Aim of the task:
From the listing below, retype exactly the line holding "under RH. -/", the line holding "ScrewPolyFloor_of h1 combDominated_proof", and the lines between them; skip everything else.

Records supplied:
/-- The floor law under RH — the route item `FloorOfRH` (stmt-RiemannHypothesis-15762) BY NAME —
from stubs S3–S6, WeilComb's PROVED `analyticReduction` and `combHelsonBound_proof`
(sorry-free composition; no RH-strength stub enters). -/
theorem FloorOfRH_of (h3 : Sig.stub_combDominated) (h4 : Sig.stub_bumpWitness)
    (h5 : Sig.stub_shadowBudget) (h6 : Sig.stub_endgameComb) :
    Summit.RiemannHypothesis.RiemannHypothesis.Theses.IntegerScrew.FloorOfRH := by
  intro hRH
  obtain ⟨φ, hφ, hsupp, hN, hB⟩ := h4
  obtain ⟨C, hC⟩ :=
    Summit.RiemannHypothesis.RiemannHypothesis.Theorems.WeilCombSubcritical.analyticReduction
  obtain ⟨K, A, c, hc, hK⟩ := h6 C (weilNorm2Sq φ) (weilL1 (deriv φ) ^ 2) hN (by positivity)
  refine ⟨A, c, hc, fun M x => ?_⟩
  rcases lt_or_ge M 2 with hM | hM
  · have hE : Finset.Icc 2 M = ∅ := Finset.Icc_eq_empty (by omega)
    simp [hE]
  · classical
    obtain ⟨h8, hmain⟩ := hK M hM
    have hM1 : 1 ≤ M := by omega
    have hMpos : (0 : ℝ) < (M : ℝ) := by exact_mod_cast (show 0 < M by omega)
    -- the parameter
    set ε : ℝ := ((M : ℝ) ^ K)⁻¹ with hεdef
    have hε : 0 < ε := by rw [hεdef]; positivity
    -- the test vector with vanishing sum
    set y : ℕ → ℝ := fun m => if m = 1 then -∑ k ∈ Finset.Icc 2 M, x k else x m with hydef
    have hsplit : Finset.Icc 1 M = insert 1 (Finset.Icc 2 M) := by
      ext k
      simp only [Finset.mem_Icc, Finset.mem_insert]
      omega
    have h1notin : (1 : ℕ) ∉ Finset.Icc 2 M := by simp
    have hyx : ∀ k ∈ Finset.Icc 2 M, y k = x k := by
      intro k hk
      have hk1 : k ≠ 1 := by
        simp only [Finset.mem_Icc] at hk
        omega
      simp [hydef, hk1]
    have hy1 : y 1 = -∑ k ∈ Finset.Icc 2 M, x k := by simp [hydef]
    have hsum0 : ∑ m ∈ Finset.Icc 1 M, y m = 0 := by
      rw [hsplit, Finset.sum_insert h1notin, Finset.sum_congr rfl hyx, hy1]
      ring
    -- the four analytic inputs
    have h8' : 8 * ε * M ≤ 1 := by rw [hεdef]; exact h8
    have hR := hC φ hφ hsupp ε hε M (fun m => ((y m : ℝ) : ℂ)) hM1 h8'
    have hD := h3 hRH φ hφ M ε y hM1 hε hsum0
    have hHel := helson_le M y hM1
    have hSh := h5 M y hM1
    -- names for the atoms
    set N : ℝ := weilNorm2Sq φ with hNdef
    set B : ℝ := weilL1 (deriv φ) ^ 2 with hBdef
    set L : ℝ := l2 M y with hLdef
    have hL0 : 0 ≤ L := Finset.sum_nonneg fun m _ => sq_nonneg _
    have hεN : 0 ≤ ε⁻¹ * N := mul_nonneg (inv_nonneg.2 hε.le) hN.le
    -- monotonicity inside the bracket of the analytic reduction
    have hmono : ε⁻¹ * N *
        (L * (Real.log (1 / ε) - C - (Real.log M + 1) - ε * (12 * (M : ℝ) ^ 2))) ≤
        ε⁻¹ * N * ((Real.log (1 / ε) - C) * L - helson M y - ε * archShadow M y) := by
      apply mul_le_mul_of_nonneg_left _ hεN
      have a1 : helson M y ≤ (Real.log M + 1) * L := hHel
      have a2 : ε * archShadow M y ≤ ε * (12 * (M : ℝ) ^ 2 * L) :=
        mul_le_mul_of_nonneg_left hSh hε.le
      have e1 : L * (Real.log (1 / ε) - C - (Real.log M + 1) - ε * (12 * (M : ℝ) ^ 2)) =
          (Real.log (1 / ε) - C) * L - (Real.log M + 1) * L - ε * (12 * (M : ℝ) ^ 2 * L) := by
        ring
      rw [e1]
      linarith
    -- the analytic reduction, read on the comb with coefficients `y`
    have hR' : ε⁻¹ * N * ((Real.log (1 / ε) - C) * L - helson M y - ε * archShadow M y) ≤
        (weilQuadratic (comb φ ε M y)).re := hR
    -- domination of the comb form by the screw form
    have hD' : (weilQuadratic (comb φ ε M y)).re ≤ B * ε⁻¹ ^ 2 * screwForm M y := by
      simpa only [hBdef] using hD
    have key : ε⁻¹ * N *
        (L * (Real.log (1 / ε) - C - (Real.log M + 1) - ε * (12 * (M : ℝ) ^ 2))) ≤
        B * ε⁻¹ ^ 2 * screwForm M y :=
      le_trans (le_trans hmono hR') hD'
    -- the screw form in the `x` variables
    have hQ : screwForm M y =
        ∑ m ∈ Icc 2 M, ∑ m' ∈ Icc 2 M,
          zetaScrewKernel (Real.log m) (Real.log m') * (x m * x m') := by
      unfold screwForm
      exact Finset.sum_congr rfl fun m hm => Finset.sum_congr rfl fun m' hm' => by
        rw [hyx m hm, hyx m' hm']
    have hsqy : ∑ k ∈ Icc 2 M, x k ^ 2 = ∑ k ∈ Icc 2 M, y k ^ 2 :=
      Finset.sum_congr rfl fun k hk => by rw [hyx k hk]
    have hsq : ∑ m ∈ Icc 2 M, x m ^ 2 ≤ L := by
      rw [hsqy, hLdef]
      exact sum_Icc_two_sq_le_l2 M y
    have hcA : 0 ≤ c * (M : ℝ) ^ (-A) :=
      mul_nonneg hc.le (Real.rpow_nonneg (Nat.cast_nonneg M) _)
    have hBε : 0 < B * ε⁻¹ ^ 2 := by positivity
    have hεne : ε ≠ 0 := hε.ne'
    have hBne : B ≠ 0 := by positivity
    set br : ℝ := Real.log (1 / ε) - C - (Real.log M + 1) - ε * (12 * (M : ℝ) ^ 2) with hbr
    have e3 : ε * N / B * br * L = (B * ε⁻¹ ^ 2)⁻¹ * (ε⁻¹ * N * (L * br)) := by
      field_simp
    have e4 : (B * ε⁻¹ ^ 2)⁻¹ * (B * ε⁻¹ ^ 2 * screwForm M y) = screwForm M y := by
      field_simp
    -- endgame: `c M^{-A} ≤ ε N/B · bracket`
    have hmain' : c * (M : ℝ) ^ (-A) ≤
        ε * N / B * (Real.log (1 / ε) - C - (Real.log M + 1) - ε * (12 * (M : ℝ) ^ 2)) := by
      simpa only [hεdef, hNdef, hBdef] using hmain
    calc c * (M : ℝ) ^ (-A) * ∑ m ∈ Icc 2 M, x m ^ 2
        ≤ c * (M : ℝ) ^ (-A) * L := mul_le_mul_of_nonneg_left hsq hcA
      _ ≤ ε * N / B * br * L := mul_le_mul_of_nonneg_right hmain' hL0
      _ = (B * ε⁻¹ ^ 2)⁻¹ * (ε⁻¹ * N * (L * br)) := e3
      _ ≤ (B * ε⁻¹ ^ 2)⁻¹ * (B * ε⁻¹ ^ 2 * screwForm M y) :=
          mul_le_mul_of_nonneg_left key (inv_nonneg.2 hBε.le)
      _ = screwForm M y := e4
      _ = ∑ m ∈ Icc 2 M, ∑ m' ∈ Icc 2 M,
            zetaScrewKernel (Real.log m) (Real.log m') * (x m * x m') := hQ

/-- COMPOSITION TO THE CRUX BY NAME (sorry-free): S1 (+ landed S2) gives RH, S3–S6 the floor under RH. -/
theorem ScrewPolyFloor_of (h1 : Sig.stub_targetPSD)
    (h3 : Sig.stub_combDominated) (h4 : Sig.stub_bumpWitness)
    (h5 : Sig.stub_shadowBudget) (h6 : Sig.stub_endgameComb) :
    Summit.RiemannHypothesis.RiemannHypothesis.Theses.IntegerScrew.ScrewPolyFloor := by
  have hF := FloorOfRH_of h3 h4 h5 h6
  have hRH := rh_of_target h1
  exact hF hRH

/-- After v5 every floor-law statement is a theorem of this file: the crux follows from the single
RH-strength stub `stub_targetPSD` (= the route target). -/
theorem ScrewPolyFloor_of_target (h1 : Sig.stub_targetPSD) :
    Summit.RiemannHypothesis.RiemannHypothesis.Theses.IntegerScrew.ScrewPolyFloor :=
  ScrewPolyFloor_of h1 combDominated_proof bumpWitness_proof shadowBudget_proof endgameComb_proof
==
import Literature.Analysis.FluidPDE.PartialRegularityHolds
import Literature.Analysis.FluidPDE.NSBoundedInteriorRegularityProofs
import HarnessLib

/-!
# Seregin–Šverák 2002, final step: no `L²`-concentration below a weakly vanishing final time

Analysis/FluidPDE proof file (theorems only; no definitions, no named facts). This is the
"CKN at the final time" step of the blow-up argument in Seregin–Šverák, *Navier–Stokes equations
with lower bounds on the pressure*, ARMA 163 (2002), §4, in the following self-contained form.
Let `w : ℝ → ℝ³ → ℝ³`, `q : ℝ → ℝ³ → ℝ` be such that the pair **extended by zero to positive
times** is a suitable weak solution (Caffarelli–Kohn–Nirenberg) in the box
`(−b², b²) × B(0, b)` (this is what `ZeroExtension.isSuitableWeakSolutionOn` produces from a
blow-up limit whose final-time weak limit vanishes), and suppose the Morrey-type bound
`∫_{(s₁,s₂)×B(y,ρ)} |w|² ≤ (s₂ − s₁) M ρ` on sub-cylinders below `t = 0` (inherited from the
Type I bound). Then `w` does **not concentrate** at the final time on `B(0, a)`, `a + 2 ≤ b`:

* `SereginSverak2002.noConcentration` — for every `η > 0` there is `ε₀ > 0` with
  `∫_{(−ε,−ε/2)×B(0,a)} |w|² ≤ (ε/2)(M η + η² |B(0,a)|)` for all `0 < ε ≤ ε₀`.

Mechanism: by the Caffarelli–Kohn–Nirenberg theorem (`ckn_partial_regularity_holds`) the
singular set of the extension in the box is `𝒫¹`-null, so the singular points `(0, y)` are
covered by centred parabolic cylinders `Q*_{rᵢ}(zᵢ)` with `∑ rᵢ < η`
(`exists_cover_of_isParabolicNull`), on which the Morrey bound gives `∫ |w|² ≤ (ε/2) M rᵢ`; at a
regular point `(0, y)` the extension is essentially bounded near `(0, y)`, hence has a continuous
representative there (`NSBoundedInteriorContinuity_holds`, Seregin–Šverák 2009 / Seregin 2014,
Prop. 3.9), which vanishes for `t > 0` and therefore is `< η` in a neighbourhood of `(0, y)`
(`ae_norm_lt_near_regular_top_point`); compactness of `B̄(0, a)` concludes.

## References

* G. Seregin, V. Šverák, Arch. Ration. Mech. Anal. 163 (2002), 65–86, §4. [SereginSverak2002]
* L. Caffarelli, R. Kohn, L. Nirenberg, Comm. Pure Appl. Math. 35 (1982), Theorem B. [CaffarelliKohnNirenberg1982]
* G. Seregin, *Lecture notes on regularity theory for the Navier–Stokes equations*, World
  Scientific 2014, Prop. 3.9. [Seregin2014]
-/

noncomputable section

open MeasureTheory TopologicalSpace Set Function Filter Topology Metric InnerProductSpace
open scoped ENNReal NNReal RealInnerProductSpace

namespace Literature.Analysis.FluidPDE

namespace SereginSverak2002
---
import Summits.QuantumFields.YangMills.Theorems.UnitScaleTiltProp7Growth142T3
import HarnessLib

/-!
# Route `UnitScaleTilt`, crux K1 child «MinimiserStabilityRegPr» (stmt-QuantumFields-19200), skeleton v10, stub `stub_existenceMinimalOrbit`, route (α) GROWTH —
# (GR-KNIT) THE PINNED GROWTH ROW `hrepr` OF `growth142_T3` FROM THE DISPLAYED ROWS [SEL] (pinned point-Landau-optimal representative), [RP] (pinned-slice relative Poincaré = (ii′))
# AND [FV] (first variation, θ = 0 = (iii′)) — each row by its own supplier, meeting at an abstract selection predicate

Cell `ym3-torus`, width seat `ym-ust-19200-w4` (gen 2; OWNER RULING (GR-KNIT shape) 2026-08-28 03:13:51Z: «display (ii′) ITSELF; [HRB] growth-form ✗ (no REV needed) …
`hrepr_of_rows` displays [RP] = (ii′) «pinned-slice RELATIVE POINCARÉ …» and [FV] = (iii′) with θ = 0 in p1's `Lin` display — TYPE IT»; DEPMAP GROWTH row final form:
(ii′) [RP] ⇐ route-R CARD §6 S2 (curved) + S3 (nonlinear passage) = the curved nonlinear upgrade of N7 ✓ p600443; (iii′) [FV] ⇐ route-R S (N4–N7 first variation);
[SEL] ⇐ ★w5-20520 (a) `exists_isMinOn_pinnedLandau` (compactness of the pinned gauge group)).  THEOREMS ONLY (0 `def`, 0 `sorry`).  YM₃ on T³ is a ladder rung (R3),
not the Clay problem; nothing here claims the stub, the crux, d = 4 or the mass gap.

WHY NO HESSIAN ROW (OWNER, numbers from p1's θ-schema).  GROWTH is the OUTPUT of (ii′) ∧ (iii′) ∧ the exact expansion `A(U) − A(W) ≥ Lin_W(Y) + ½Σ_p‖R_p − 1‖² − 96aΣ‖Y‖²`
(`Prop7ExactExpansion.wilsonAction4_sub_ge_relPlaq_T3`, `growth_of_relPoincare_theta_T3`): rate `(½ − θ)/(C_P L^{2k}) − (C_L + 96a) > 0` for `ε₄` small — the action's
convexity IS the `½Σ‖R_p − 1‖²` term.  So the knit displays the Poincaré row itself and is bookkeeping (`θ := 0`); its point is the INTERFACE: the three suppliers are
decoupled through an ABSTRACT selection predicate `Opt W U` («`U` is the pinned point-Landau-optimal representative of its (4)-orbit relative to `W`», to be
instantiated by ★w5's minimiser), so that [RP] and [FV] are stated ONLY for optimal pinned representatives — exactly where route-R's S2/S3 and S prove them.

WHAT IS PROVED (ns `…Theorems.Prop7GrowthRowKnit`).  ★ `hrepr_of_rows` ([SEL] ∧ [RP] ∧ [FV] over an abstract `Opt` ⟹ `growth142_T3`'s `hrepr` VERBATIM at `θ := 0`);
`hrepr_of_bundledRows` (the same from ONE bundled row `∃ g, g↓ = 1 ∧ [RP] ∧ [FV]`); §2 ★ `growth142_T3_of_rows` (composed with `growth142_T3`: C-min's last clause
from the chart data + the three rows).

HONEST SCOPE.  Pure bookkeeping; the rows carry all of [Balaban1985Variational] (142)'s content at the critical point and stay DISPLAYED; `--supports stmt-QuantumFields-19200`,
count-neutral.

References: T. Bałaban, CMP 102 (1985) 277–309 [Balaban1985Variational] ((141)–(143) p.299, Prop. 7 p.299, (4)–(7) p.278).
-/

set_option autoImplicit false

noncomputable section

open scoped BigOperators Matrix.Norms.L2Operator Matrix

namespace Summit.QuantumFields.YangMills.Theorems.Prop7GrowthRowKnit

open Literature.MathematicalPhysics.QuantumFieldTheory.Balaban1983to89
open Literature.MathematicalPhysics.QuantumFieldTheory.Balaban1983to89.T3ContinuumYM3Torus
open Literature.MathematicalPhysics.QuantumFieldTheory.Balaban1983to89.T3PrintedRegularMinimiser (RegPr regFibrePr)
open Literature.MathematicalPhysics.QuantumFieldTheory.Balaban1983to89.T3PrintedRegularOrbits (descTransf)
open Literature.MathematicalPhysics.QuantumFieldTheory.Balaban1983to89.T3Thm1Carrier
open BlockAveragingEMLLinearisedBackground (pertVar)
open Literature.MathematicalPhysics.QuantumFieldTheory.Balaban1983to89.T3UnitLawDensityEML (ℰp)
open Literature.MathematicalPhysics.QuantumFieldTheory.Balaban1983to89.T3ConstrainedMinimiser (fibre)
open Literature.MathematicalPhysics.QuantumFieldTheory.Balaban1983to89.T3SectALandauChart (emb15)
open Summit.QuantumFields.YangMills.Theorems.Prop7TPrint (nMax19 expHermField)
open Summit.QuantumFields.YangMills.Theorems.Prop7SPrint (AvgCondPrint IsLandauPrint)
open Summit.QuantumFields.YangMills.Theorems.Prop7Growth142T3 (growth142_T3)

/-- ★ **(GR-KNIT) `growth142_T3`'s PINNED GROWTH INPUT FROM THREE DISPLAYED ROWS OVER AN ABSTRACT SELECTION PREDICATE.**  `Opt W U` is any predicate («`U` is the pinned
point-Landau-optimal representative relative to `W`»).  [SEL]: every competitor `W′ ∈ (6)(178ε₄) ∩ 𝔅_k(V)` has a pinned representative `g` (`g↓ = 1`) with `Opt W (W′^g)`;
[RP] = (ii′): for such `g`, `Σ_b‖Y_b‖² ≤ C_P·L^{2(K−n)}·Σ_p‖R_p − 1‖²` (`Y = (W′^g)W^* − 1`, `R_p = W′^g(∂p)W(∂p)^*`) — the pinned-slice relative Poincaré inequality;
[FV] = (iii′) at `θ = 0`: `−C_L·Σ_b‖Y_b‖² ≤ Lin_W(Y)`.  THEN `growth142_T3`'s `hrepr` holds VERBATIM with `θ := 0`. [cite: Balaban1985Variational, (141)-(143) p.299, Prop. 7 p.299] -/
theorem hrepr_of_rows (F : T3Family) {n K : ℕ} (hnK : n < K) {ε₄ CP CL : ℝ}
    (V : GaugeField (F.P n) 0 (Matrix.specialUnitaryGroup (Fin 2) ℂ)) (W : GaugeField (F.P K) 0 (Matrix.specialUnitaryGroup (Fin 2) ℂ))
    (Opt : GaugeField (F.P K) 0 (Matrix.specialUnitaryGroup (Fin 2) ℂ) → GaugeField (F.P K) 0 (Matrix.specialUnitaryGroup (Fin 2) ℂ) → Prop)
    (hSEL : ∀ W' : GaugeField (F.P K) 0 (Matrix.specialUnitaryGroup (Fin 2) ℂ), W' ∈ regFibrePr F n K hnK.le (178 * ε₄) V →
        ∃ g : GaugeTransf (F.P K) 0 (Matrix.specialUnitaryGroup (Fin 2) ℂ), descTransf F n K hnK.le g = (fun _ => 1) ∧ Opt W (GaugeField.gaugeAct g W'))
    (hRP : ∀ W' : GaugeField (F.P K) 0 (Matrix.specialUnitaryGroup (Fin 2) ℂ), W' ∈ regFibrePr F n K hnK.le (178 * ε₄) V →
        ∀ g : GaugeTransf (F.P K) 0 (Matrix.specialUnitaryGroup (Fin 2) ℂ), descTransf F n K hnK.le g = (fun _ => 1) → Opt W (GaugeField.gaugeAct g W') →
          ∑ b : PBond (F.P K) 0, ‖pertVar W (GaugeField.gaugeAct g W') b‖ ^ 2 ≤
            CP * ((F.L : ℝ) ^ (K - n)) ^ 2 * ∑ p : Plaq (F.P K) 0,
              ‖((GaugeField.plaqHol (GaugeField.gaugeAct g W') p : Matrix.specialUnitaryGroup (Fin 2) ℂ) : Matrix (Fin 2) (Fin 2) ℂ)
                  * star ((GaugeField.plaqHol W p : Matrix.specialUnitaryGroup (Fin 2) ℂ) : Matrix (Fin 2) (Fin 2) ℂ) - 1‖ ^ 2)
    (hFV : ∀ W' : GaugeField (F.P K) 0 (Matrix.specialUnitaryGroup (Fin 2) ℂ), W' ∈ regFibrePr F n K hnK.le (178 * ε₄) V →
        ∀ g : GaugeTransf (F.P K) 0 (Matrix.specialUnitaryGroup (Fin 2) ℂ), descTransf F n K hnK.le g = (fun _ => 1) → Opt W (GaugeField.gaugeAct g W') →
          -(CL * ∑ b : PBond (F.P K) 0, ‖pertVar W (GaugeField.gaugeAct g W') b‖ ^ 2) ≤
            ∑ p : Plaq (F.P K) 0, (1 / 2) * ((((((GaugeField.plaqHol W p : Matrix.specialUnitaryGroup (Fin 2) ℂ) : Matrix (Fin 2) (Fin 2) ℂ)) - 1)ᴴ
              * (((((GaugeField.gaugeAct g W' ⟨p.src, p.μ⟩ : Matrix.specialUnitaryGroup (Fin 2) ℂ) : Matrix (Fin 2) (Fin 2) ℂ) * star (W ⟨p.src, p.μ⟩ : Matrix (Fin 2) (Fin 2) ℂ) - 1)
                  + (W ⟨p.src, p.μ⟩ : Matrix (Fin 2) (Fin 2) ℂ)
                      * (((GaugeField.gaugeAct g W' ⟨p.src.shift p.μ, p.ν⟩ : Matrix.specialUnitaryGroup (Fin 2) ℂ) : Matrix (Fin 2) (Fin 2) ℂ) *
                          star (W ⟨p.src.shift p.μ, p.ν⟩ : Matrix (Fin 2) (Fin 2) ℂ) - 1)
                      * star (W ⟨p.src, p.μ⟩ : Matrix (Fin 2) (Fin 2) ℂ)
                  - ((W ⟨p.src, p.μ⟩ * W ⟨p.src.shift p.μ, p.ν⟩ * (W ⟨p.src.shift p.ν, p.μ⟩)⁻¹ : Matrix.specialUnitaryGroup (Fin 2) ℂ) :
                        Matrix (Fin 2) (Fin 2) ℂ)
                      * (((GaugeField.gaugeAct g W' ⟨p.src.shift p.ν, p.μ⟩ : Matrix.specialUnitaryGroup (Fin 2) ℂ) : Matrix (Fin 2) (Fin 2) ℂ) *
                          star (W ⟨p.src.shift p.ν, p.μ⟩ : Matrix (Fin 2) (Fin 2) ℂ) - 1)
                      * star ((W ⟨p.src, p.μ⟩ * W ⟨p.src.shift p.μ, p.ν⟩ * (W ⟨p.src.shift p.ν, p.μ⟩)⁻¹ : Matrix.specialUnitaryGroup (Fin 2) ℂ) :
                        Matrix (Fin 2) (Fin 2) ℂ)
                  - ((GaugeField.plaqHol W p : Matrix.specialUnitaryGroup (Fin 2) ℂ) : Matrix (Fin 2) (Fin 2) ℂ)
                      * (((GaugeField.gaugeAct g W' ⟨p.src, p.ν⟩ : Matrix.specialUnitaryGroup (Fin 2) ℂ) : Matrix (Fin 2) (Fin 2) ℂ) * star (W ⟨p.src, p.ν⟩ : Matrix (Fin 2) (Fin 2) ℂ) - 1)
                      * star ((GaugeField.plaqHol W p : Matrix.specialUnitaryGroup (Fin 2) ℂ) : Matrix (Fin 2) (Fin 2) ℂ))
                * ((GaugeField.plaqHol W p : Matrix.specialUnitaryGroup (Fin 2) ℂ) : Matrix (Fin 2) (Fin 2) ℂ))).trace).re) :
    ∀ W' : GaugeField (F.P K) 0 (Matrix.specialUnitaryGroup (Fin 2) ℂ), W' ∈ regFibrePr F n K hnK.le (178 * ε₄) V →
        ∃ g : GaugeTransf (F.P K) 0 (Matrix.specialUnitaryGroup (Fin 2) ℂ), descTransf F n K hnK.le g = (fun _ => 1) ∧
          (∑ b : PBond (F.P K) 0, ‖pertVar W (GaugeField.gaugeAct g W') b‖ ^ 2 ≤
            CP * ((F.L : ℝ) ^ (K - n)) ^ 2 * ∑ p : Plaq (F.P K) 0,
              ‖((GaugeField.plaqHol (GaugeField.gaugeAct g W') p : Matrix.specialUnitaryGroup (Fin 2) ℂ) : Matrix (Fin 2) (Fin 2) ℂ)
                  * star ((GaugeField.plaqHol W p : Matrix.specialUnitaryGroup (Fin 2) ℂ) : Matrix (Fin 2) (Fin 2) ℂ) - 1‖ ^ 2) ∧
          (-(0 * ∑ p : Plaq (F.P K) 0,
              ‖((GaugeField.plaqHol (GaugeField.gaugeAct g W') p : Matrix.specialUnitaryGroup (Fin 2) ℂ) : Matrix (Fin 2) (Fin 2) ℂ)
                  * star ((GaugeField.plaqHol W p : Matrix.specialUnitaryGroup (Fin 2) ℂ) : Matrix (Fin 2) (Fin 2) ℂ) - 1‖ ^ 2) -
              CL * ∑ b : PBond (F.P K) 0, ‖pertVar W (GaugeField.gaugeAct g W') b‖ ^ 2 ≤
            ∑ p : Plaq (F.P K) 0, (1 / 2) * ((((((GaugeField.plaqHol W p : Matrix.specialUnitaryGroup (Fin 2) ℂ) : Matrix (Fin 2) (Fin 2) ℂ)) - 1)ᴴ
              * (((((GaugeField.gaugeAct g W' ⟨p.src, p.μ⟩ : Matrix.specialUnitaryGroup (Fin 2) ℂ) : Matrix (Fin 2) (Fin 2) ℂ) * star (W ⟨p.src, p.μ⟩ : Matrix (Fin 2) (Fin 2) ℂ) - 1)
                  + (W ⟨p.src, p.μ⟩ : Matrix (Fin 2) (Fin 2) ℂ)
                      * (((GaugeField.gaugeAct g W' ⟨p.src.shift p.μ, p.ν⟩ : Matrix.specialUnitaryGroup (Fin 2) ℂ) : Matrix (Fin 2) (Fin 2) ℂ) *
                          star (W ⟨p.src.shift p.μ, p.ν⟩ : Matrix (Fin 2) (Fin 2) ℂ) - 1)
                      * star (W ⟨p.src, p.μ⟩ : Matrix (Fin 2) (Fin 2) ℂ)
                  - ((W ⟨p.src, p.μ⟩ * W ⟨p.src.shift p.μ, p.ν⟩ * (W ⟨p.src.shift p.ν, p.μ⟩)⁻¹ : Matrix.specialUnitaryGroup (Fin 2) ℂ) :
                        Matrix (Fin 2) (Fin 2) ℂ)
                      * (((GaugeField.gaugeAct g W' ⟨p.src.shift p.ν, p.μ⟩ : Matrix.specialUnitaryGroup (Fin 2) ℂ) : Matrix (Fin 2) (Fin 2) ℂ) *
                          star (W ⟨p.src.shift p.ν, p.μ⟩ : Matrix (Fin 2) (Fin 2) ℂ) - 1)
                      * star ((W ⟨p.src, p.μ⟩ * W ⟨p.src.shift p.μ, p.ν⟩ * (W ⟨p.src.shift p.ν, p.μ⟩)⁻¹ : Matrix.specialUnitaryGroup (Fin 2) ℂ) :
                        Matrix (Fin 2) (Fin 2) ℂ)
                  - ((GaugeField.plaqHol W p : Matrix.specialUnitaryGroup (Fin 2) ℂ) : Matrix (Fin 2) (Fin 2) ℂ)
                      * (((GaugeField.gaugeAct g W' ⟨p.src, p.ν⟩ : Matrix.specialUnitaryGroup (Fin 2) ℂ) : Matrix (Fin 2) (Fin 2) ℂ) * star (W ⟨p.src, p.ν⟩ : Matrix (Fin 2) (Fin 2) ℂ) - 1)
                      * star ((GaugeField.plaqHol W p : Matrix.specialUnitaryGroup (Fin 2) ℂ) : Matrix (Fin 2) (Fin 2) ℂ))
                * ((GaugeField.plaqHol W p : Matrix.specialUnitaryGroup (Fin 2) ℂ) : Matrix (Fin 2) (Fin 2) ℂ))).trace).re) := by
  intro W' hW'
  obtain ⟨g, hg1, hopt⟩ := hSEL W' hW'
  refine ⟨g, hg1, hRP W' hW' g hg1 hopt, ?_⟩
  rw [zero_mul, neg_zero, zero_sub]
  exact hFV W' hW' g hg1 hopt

Response box:
/-- COMPOSITION TO THE CRUX BY NAME (sorry-free): S1 (+ landed S2) gives RH, S3–S6 the floor under RH. -/
theorem ScrewPolyFloor_of (h1 : Sig.stub_targetPSD)
    (h3 : Sig.stub_combDominated) (h4 : Sig.stub_bumpWitness)
    (h5 : Sig.stub_shadowBudget) (h6 : Sig.stub_endgameComb) :
    Summit.RiemannHypothesis.RiemannHypothesis.Theses.IntegerScrew.ScrewPolyFloor := by
  have hF := FloorOfRH_of h3 h4 h5 h6
  have hRH := rh_of_target h1
  exact hF hRH

/-- After v5 every floor-law statement is a theorem of this file: the crux follows from the single
RH-strength stub `stub_targetPSD` (= the route target). -/
theorem ScrewPolyFloor_of_target (h1 : Sig.stub_targetPSD) :
    Summit.RiemannHypothesis.RiemannHypothesis.Theses.IntegerScrew.ScrewPolyFloor :=
  ScrewPolyFloor_of h1 combDominated_proof bumpWitness_proof shadowBudget_proof endgameComb_proof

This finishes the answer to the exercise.